E porque esta reflexão já vai longa, talvez porque enorme é o desafio de ajudar um filho a crescer, há uma coisa que eles precisarão sempre, por mais anos que passem:

6. Precisam que acreditemos, sem nunca desistir da pessoa que são.

A vida às vezes não é fácil e a adolescência não o é com toda a certeza (lembras-te?). É não sabermos bem quem somos e absorvermos tudo o que dizem de nós. É arriscar o que nunca se fez e, quando dá para o torto, achar que é o fim o mundo. É um sem fim de coisas novas a acontecer que constantemente desafiam e ameaçam a pessoa que queremos ser. E claro, no meio de todo este turbilhão de emoções e de incertezas, é preciso alguém que acredite, que insista e que diga: “Vai em frente!”. Todos os dias.

É pela importância disto que as bancadas da primeira fila estão reservadas às mães, aos pais, aos avós… É por causa disto que eles as procuram com os olhos e sorriem por dentro, sempre que as encontram cheias.

“Adoro-te filho … mas tenho que ir preparar o jantar. Esqueci-me de descongelar qualquer coisa e tenho que improvisar, vou fazer uma sopa com o que tiver no frigorífico, mas prometo que antes de ires dormir vejo isso com calma.”

Adoro-te filho, mas já estou atrasado para ir trabalhar.

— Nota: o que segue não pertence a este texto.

import Literature.Analysis.Distribution.SchwartzLatticeSumCLM
import HarnessLib

/-!
# Lattice sums of a rapidly decreasing function under DILATION: `θ^k · ∑_{ℓ ∈ L ∖ 0} ‖f(θ ℓ)‖ → 0` as `θ → ∞`

Topic `Analysis/Distribution`; namespace `Literature.Analysis.Distribution` (sequel of ★ `SchwartzLatticeSum(CLM)`).
PROOF file (theorems only; no definition, no instance, no notation, no named fact, no `sorry`).  Cell `hodgecm-mathlib`
FLOOR 0, crux H413, E-2 ∕ SW2 identity road, gap **(G4)** «lattice tail sums under archimedean dilation» (E-2 lead finding
`E2-SW2c-FINDING.v0` §2 (ii) and F0P2a-p08 (g4)'s census §1 (b)∕§3 (G4): on the theta side of Weil's boundedness argument the
terms are `Σ_{x ∈ M ∖ 0} θ^{k} Φ₀(θ x)` for a lattice `M` and a dominated Schwartz majorant `Φ₀`); B-p09 (g18).  HC_CM is proved
only modulo the printed citations until rung 0 closes — nothing here bears on a summit statement.

For a discrete subgroup `L` of a finite-dimensional real normed space `E` and a function `g : E → F` with polynomial decay
`‖g x‖ ≤ C (1 + ‖x‖)^{-m}`, `m ≥ rank L + 1`:

* `exists_pos_forall_norm_coe_ge` — a discrete subgroup has a uniform gap at `0`: `‖ℓ‖ ≥ δ_L > 0` for `ℓ ≠ 0`;
* **`exists_tsum_norm_dilate_le_of_decay`** — DILATED TAIL BOUND: `∑_{ℓ ∈ L ∖ 0} ‖g(θ ℓ)‖ ≤ C' θ^{-m}` for all `θ ≥ 1`
  (with summability), `C' = C (δ∕(1+δ))^{-m} ∑_{ℓ ∈ L} (1+‖ℓ‖)^{-m}` — because `1 + θ‖ℓ‖ ≥ (δ∕(1+δ)) θ (1 + ‖ℓ‖)` off `ℓ = 0`
  and ★ `summable_one_add_norm_pow_inv`;
* **`tendsto_pow_mul_tsum_norm_dilate_of_decay`** — hence `θ^k ∑_{ℓ ≠ 0} ‖g(θ ℓ)‖ → 0` whenever `m ≥ rank L + 1` and `m > k`;
* **`SchwartzMap.tendsto_pow_mul_tsum_norm_dilate`** — for a Schwartz function and EVERY `k` (decay of every order from
  ★ `SchwartzMap.norm_apply_add_le_mul_sup_seminorm`); the DOMINATED-FAMILY form (`‖Φ c x‖ ≤ g x` uniformly in a parameter `c`)
  is `exists_tsum_norm_dilate_le_of_decay`, whose constant depends only on `(C, m, L)` (`tsum_norm_dilate_le_of_dominated`).

The point `ℓ = 0` is excluded: there the term is the constant `‖g 0‖` and no power of `θ` kills it.

## References
* L. Grafakos, *Classical Fourier Analysis*, 3rd ed., GTM 249 (2014), §3.2.3, proof of Thm. 3.2.8 (the `(1+|x|)^{-n-δ}` lattice
  majorant). [Grafakos2014]
* A. Weil, *Sur la formule de Siegel dans la théorie des groupes classiques*, Acta Math. 113 (1965), n° 50 (boundedness on the torus:
  the theta side under dilation). [folklore]
-/

noncomputable section

open scoped SchwartzMap Topology
open Filter

namespace Literature.Analysis.Distribution

variable {E F : Type*} [NormedAddCommGroup E] [NormedSpace ℝ E] [NormedAddCommGroup F] [NormedSpace ℝ F]

/-! ## §1 The uniform gap of a discrete subgroup at `0` -/

omit [NormedSpace ℝ E] in
/-- **A discrete subgroup has a uniform gap at `0`**: there is `δ > 0` with `δ ≤ ‖ℓ‖` for every `ℓ ∈ L ∖ 0`.
[cite: Grafakos2014, proof of Thm. 3.2.8] -/
theorem exists_pos_forall_norm_coe_ge (L : Submodule ℤ E) [DiscreteTopology L] :
    ∃ δ : ℝ, 0 < δ ∧ ∀ ℓ : L, ℓ ≠ 0 → δ ≤ ‖(ℓ : E)‖ := by
  have h : IsOpen ({0} : Set L) := isOpen_discrete _
  obtain ⟨δ, hδ, hball⟩ := Metric.isOpen_iff.1 h 0 (Set.mem_singleton 0)
  refine ⟨δ, hδ, fun ℓ hℓ => ?_⟩
  by_contra hlt
  push Not at hlt
  have hmem : ℓ ∈ Metric.ball (0 : L) δ := by
    rw [Metric.mem_ball, dist_zero_right]
    exact hlt
  exact hℓ (hball hmem)

/-! ## §2 The dilated tail bound for a polynomially decreasing function -/

/-- The elementary inequality behind the dilated tail bound: for `θ ≥ 1` and `‖x‖ ≥ δ > 0`,
`(δ∕(1+δ)) · θ · (1 + ‖x‖) ≤ 1 + ‖θ • x‖`. [folklore] -/
private theorem gap_mul_le_one_add_norm_smul {δ θ : ℝ} (hδ : 0 < δ) (hθ : 1 ≤ θ) {x : E} (hx : δ ≤ ‖x‖) :
    δ / (1 + δ) * θ * (1 + ‖x‖) ≤ 1 + ‖θ • x‖ := by
  have hθ0 : 0 ≤ θ := le_trans zero_le_one hθ
  rw [norm_smul, Real.norm_of_nonneg hθ0]
  have h1 : δ / (1 + δ) * (1 + ‖x‖) ≤ ‖x‖ := by
    rw [div_mul_eq_mul_div, div_le_iff₀ (by linarith)]
    nlinarith [norm_nonneg x]
  calc δ / (1 + δ) * θ * (1 + ‖x‖) = θ * (δ / (1 + δ) * (1 + ‖x‖)) := by ring
    _ ≤ θ * ‖x‖ := mul_le_mul_of_nonneg_left h1 hθ0
    _ ≤ 1 + θ * ‖x‖ := by linarith [mul_nonneg hθ0 (norm_nonneg x)]

omit [NormedSpace ℝ F] in
/-- **THE DILATED TAIL BOUND.**  Let `L` be a discrete subgroup of a finite-dimensional real normed space and `g : E → F` with
`‖g x‖ ≤ C (1 + ‖x‖)^{-m}`, `m ≥ rank L + 1`.  Then there is `C' ≥ 0` such that for every `θ ≥ 1` the dilated lattice sum
over `L ∖ 0` is summable and `∑_{ℓ ∈ L ∖ 0} ‖g(θ • ℓ)‖ ≤ C' · θ^{-m}`.  (Off `0`, `1 + θ‖ℓ‖ ≥ c θ (1 + ‖ℓ‖)` with
`c = δ_L∕(1+δ_L)`, so the dilated sum is dominated by `C (cθ)^{-m} ∑_L (1+‖ℓ‖)^{-m}`.) [cite: Grafakos2014, proof of Thm. 3.2.8] -/
theorem exists_tsum_norm_dilate_le_of_decay [FiniteDimensional ℝ E] (L : Submodule ℤ E) [DiscreteTopology L]
    {C : ℝ} (hC : 0 ≤ C) {m : ℕ} (hm : Module.finrank ℤ L + 1 ≤ m) :
    ∃ C' : ℝ, 0 ≤ C' ∧ ∀ (g : E → F), (∀ x, ‖g x‖ ≤ C * ((1 + ‖x‖) ^ m)⁻¹) → ∀ θ : ℝ, 1 ≤ θ →
      Summable (fun ℓ : {ℓ : L // ℓ ≠ 0} => ‖g (θ • ((ℓ : L) : E))‖) ∧
        ∑' ℓ : {ℓ : L // ℓ ≠ 0}, ‖g (θ • ((ℓ : L) : E))‖ ≤ C' * (θ ^ m)⁻¹ := by
  obtain ⟨δ, hδ, hδL⟩ := exists_pos_forall_norm_coe_ge L
  set c : ℝ := δ / (1 + δ) with hc_def
  have hc : 0 < c := div_pos hδ (by linarith)
  -- the summable weights `(1 + ‖ℓ‖)^{-m} ≤ (1 + ‖ℓ‖)^{-(rank L + 1)}`
  have hw : Summable fun ℓ : L => ((1 + ‖(ℓ : E)‖) ^ m)⁻¹ := by
    refine (summable_one_add_norm_pow_inv L).of_nonneg_of_le (fun _ => by positivity) fun ℓ => ?_
    exact inv_anti₀ (by positivity) (pow_le_pow_right₀ (by linarith [norm_nonneg (ℓ : E)]) hm)
  set S : ℝ := ∑' ℓ : L, ((1 + ‖(ℓ : E)‖) ^ m)⁻¹ with hS_def
  have hS : 0 ≤ S := tsum_nonneg fun _ => by positivity
  refine ⟨C * (c ^ m)⁻¹ * S, by positivity, fun g hg θ hθ => ?_⟩
  have hθ0 : 0 < θ := lt_of_lt_of_le zero_lt_one hθ
  -- termwise bound off `0`
  have hb : ∀ ℓ : {ℓ : L // ℓ ≠ 0},
      ‖g (θ • ((ℓ : L) : E))‖ ≤ C * (c ^ m)⁻¹ * (θ ^ m)⁻¹ * ((1 + ‖((ℓ : L) : E)‖) ^ m)⁻¹ := by
    intro ℓ
    have hℓ : δ ≤ ‖((ℓ : L) : E)‖ := hδL ℓ.1 ℓ.2
    have hkey := gap_mul_le_one_add_norm_smul (E := E) hδ hθ hℓ
    have hpos : 0 < c * θ * (1 + ‖((ℓ : L) : E)‖) := by positivity
    have hpow : (c * θ * (1 + ‖((ℓ : L) : E)‖)) ^ m ≤ (1 + ‖θ • ((ℓ : L) : E)‖) ^ m :=
      pow_le_pow_left₀ hpos.le hkey m
    calc ‖g (θ • ((ℓ : L) : E))‖ ≤ C * ((1 + ‖θ • ((ℓ : L) : E)‖) ^ m)⁻¹ := hg _
      _ ≤ C * ((c * θ * (1 + ‖((ℓ : L) : E)‖)) ^ m)⁻¹ :=
          mul_le_mul_of_nonneg_left (inv_anti₀ (pow_pos hpos m) hpow) hC
      _ = C * (c ^ m)⁻¹ * (θ ^ m)⁻¹ * ((1 + ‖((ℓ : L) : E)‖) ^ m)⁻¹ := by
          rw [mul_pow, mul_pow, mul_inv, mul_inv]; ring
  -- the majorant, summable on all of `L`, hence on `L ∖ 0`
  have hmaj : Summable fun ℓ : L => C * (c ^ m)⁻¹ * (θ ^ m)⁻¹ * ((1 + ‖(ℓ : E)‖) ^ m)⁻¹ := hw.mul_left _
  have hmaj' : Summable fun ℓ : {ℓ : L // ℓ ≠ 0} =>
      C * (c ^ m)⁻¹ * (θ ^ m)⁻¹ * ((1 + ‖((ℓ : L) : E)‖) ^ m)⁻¹ := hmaj.subtype _
  have hsum : Summable fun ℓ : {ℓ : L // ℓ ≠ 0} => ‖g (θ • ((ℓ : L) : E))‖ :=
    Summable.of_nonneg_of_le (fun _ => norm_nonneg _) hb hmaj'
  refine ⟨hsum, ?_⟩
  calc ∑' ℓ : {ℓ : L // ℓ ≠ 0}, ‖g (θ • ((ℓ : L) : E))‖
      ≤ ∑' ℓ : {ℓ : L // ℓ ≠ 0}, C * (c ^ m)⁻¹ * (θ ^ m)⁻¹ * ((1 + ‖((ℓ : L) : E)‖) ^ m)⁻¹ :=
        hsum.tsum_le_tsum hb hmaj'
    _ ≤ ∑' ℓ : L, C * (c ^ m)⁻¹ * (θ ^ m)⁻¹ * ((1 + ‖(ℓ : E)‖) ^ m)⁻¹ :=
        Summable.tsum_subtype_le _ _ (fun _ => by positivity) hmaj
    _ = C * (c ^ m)⁻¹ * (θ ^ m)⁻¹ * S := by rw [hS_def, tsum_mul_left]
    _ = C * (c ^ m)⁻¹ * S * (θ ^ m)⁻¹ := by ring

omit [NormedSpace ℝ F] in
/-- **Dilated lattice tails of a polynomially decreasing function vanish to every order below the decay**:
`θ^k · ∑_{ℓ ∈ L ∖ 0} ‖g(θ • ℓ)‖ → 0` as `θ → ∞` when `‖g x‖ ≤ C (1+‖x‖)^{-m}` with `m ≥ rank L + 1` and `m > k`.
[cite: Grafakos2014, proof of Thm. 3.2.8] -/
theorem tendsto_pow_mul_tsum_norm_dilate_of_decay [FiniteDimensional ℝ E] (L : Submodule ℤ E) [DiscreteTopology L]
    {g : E → F} {C : ℝ} (hC : 0 ≤ C) {m : ℕ} (hg : ∀ x, ‖g x‖ ≤ C * ((1 + ‖x‖) ^ m)⁻¹)
    (hm : Module.finrank ℤ L + 1 ≤ m) {k : ℕ} (hk : k < m) :
    Tendsto (fun θ : ℝ => θ ^ k * ∑' ℓ : {ℓ : L // ℓ ≠ 0}, ‖g (θ • ((ℓ : L) : E))‖) atTop (𝓝 0) := by
  obtain ⟨C', hC', hbound⟩ := exists_tsum_norm_dilate_le_of_decay (F := F) L hC hm
  obtain ⟨n, rfl⟩ : ∃ n, m = k + (n + 1) := ⟨m - k - 1, by omega⟩
  -- squeeze between `0` and `C' θ^{-(n+1)}`
  have hlim : Tendsto (fun θ : ℝ => C' * (θ ^ (n + 1))⁻¹) atTop (𝓝 0) := by
    rw [← mul_zero C']
    exact (tendsto_inv_atTop_zero.comp (tendsto_pow_atTop (by omega))).const_mul C'
  refine squeeze_zero' ((eventually_ge_atTop 1).mono fun θ hθ => ?_) ((eventually_ge_atTop 1).mono fun θ hθ => ?_) hlim
  · exact mul_nonneg (pow_nonneg (le_trans zero_le_one hθ) k) (tsum_nonneg fun _ => norm_nonneg _)
  · have hθ0 : 0 < θ := lt_of_lt_of_le zero_lt_one hθ
    have hθk : 0 < θ ^ k := pow_pos hθ0 k
    calc θ ^ k * ∑' ℓ : {ℓ : L // ℓ ≠ 0}, ‖g (θ • ((ℓ : L) : E))‖ ≤ θ ^ k * (C' * (θ ^ (k + (n + 1)))⁻¹) :=
          mul_le_mul_of_nonneg_left (hbound g hg θ hθ).2 hθk.le
      _ = C' * (θ ^ (n + 1))⁻¹ := by
          rw [pow_add, mul_inv]
          field_simp

/-! ## §3 Schwartz functions and dominated families -/

/-- **Dilated lattice tails of a Schwartz function vanish to EVERY order**: for `f ∈ 𝓢(E, F)`, a discrete subgroup `L` and any
`k`, `θ^k · ∑_{ℓ ∈ L ∖ 0} ‖f(θ • ℓ)‖ → 0` as `θ → ∞` (the theta-side tail under archimedean dilation in Weil's boundedness
argument). [cite: Grafakos2014, proof of Thm. 3.2.8] -/
theorem SchwartzMap.tendsto_pow_mul_tsum_norm_dilate [FiniteDimensional ℝ E] (L : Submodule ℤ E) [DiscreteTopology L]
    (f : 𝓢(E, F)) (k : ℕ) :
    Tendsto (fun θ : ℝ => θ ^ k * ∑' ℓ : {ℓ : L // ℓ ≠ 0}, ‖f (θ • ((ℓ : L) : E))‖) atTop (𝓝 0) := by
  set m : ℕ := k + (Module.finrank ℤ L + 1) with hm_def
  set S : ℝ := (Finset.Iic (m, 0)).sup (schwartzSeminormFamily ℝ E F) f with hS_def
  have hS : 0 ≤ S := apply_nonneg _ _
  have hg : ∀ x, ‖f x‖ ≤ 2 ^ m * S * ((1 + ‖x‖) ^ m)⁻¹ := fun x => by
    have h := SchwartzMap.norm_apply_add_le_mul_sup_seminorm ℝ m f 0 x
    rw [zero_add, norm_zero, add_zero, one_pow, mul_one] at h
    calc ‖f x‖ ≤ 2 ^ m * ((1 + ‖x‖) ^ m)⁻¹ * S := h
      _ = 2 ^ m * S * ((1 + ‖x‖) ^ m)⁻¹ := by ring
  exact tendsto_pow_mul_tsum_norm_dilate_of_decay L (by positivity) hg (by omega) (by omega)

/-- **Schwartz tails, bound form**: for `f ∈ 𝓢(E, F)` and every `m ≥ rank L + 1` there is `C' ≥ 0` with
`∑_{ℓ ∈ L ∖ 0} ‖f(θ • ℓ)‖ ≤ C' θ^{-m}` for all `θ ≥ 1`. [cite: Grafakos2014, proof of Thm. 3.2.8] -/
theorem SchwartzMap.exists_tsum_norm_dilate_le [FiniteDimensional ℝ E] (L : Submodule ℤ E) [DiscreteTopology L]
    (f : 𝓢(E, F)) {m : ℕ} (hm : Module.finrank ℤ L + 1 ≤ m) :
    ∃ C' : ℝ, 0 ≤ C' ∧ ∀ θ : ℝ, 1 ≤ θ →
      Summable (fun ℓ : {ℓ : L // ℓ ≠ 0} => ‖f (θ • ((ℓ : L) : E))‖) ∧
        ∑' ℓ : {ℓ : L // ℓ ≠ 0}, ‖f (θ • ((ℓ : L) : E))‖ ≤ C' * (θ ^ m)⁻¹ := by
  set S : ℝ := (Finset.Iic (m, 0)).sup (schwartzSeminormFamily ℝ E F) f with hS_def
  have hS : 0 ≤ S := apply_nonneg _ _
  have hg : ∀ x, ‖f x‖ ≤ 2 ^ m * S * ((1 + ‖x‖) ^ m)⁻¹ := fun x => by
    have h := SchwartzMap.norm_apply_add_le_mul_sup_seminorm ℝ m f 0 x
    rw [zero_add, norm_zero, add_zero, one_pow, mul_one] at h
    calc ‖f x‖ ≤ 2 ^ m * ((1 + ‖x‖) ^ m)⁻¹ * S := h
      _ = 2 ^ m * S * ((1 + ‖x‖) ^ m)⁻¹ := by ring
  obtain ⟨C', hC', hb⟩ := exists_tsum_norm_dilate_le_of_decay (F := F) L (C := 2 ^ m * S) (by positivity) hm
  exact ⟨C', hC', hb _ hg⟩

omit [NormedSpace ℝ F] in
/-- **Dominated families**: if a family `Φ c` (`c` in any parameter set) is uniformly polynomially decreasing,
`‖Φ c x‖ ≤ C (1+‖x‖)^{-m}` with `m ≥ rank L + 1` (e.g. dominated by one rapidly decreasing majorant), then ONE constant bounds
all dilated tails: `∑_{ℓ ∈ L ∖ 0} ‖Φ c (θ • ℓ)‖ ≤ C' θ^{-m}` for all `c` and all `θ ≥ 1` — the constant of
`exists_tsum_norm_dilate_le_of_decay` depends only on `C`, `m`, `L`. [cite: Grafakos2014, proof of Thm. 3.2.8] -/
theorem tsum_norm_dilate_le_of_dominated [FiniteDimensional ℝ E] (L : Submodule ℤ E) [DiscreteTopology L]
    {ι' : Type*} {Φ : ι' → E → F} {C : ℝ} (hC : 0 ≤ C) {m : ℕ}
    (hΦ : ∀ c x, ‖Φ c x‖ ≤ C * ((1 + ‖x‖) ^ m)⁻¹) (hm : Module.finrank ℤ L + 1 ≤ m) :
    ∃ C' : ℝ, 0 ≤ C' ∧ ∀ (c : ι') (θ : ℝ), 1 ≤ θ →
      Summable (fun ℓ : {ℓ : L // ℓ ≠ 0} => ‖Φ c (θ • ((ℓ : L) : E))‖) ∧
        ∑' ℓ : {ℓ : L // ℓ ≠ 0}, ‖Φ c (θ • ((ℓ : L) : E))‖ ≤ C' * (θ ^ m)⁻¹ := by
  obtain ⟨C', hC', hb⟩ := exists_tsum_norm_dilate_le_of_decay (F := F) L hC hm
  exact ⟨C', hC', fun c => hb (Φ c) (hΦ c)⟩

end Literature.Analysis.Distribution

end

Tenho de ganhar dinheirinho para pagar a renda, comprar comida e aqueles brinquedos que tu gostas. Mas logo à noite prometo que vejo isso com calma.

Adoro-te mau filho, mas tenho que ir preparar o jantar. Esqueci-me de descongelar qualquer coisa e tenho que improvisar, vou fazer uma sopa com o que tiver no frigorífico, mas prometo que antes de ires dormir vejo isso com calma.

Adoro-te mas tens que ir dormir porque amanhã tens de acordar cedo e não podemos chegar atrasados à escola. Mas ao pequeno almoço prometo que vejo isso com calma.

Adoro-te filho, mas adormeci e agora tens de ir a comer pelo caminho. Escolhe lá um iogurte e eu preparo-te uma sandes. Hoje devo sair mais cedo do trabalho e prometo que vejo isso com calma.

Adoro-te filho, mas chamaram-me para uma reunião quando estava mesmo a sair e já não consegui vir mais cedo. Agora vamos a correr para casa e prometo que vejo isso com calma.

Adoro-te, mas a avó ligou a desabafar por causa do avô e tive que a animar.  Vamos tomar banho num instante, jantamos e depois prometo que vejo isso com calma.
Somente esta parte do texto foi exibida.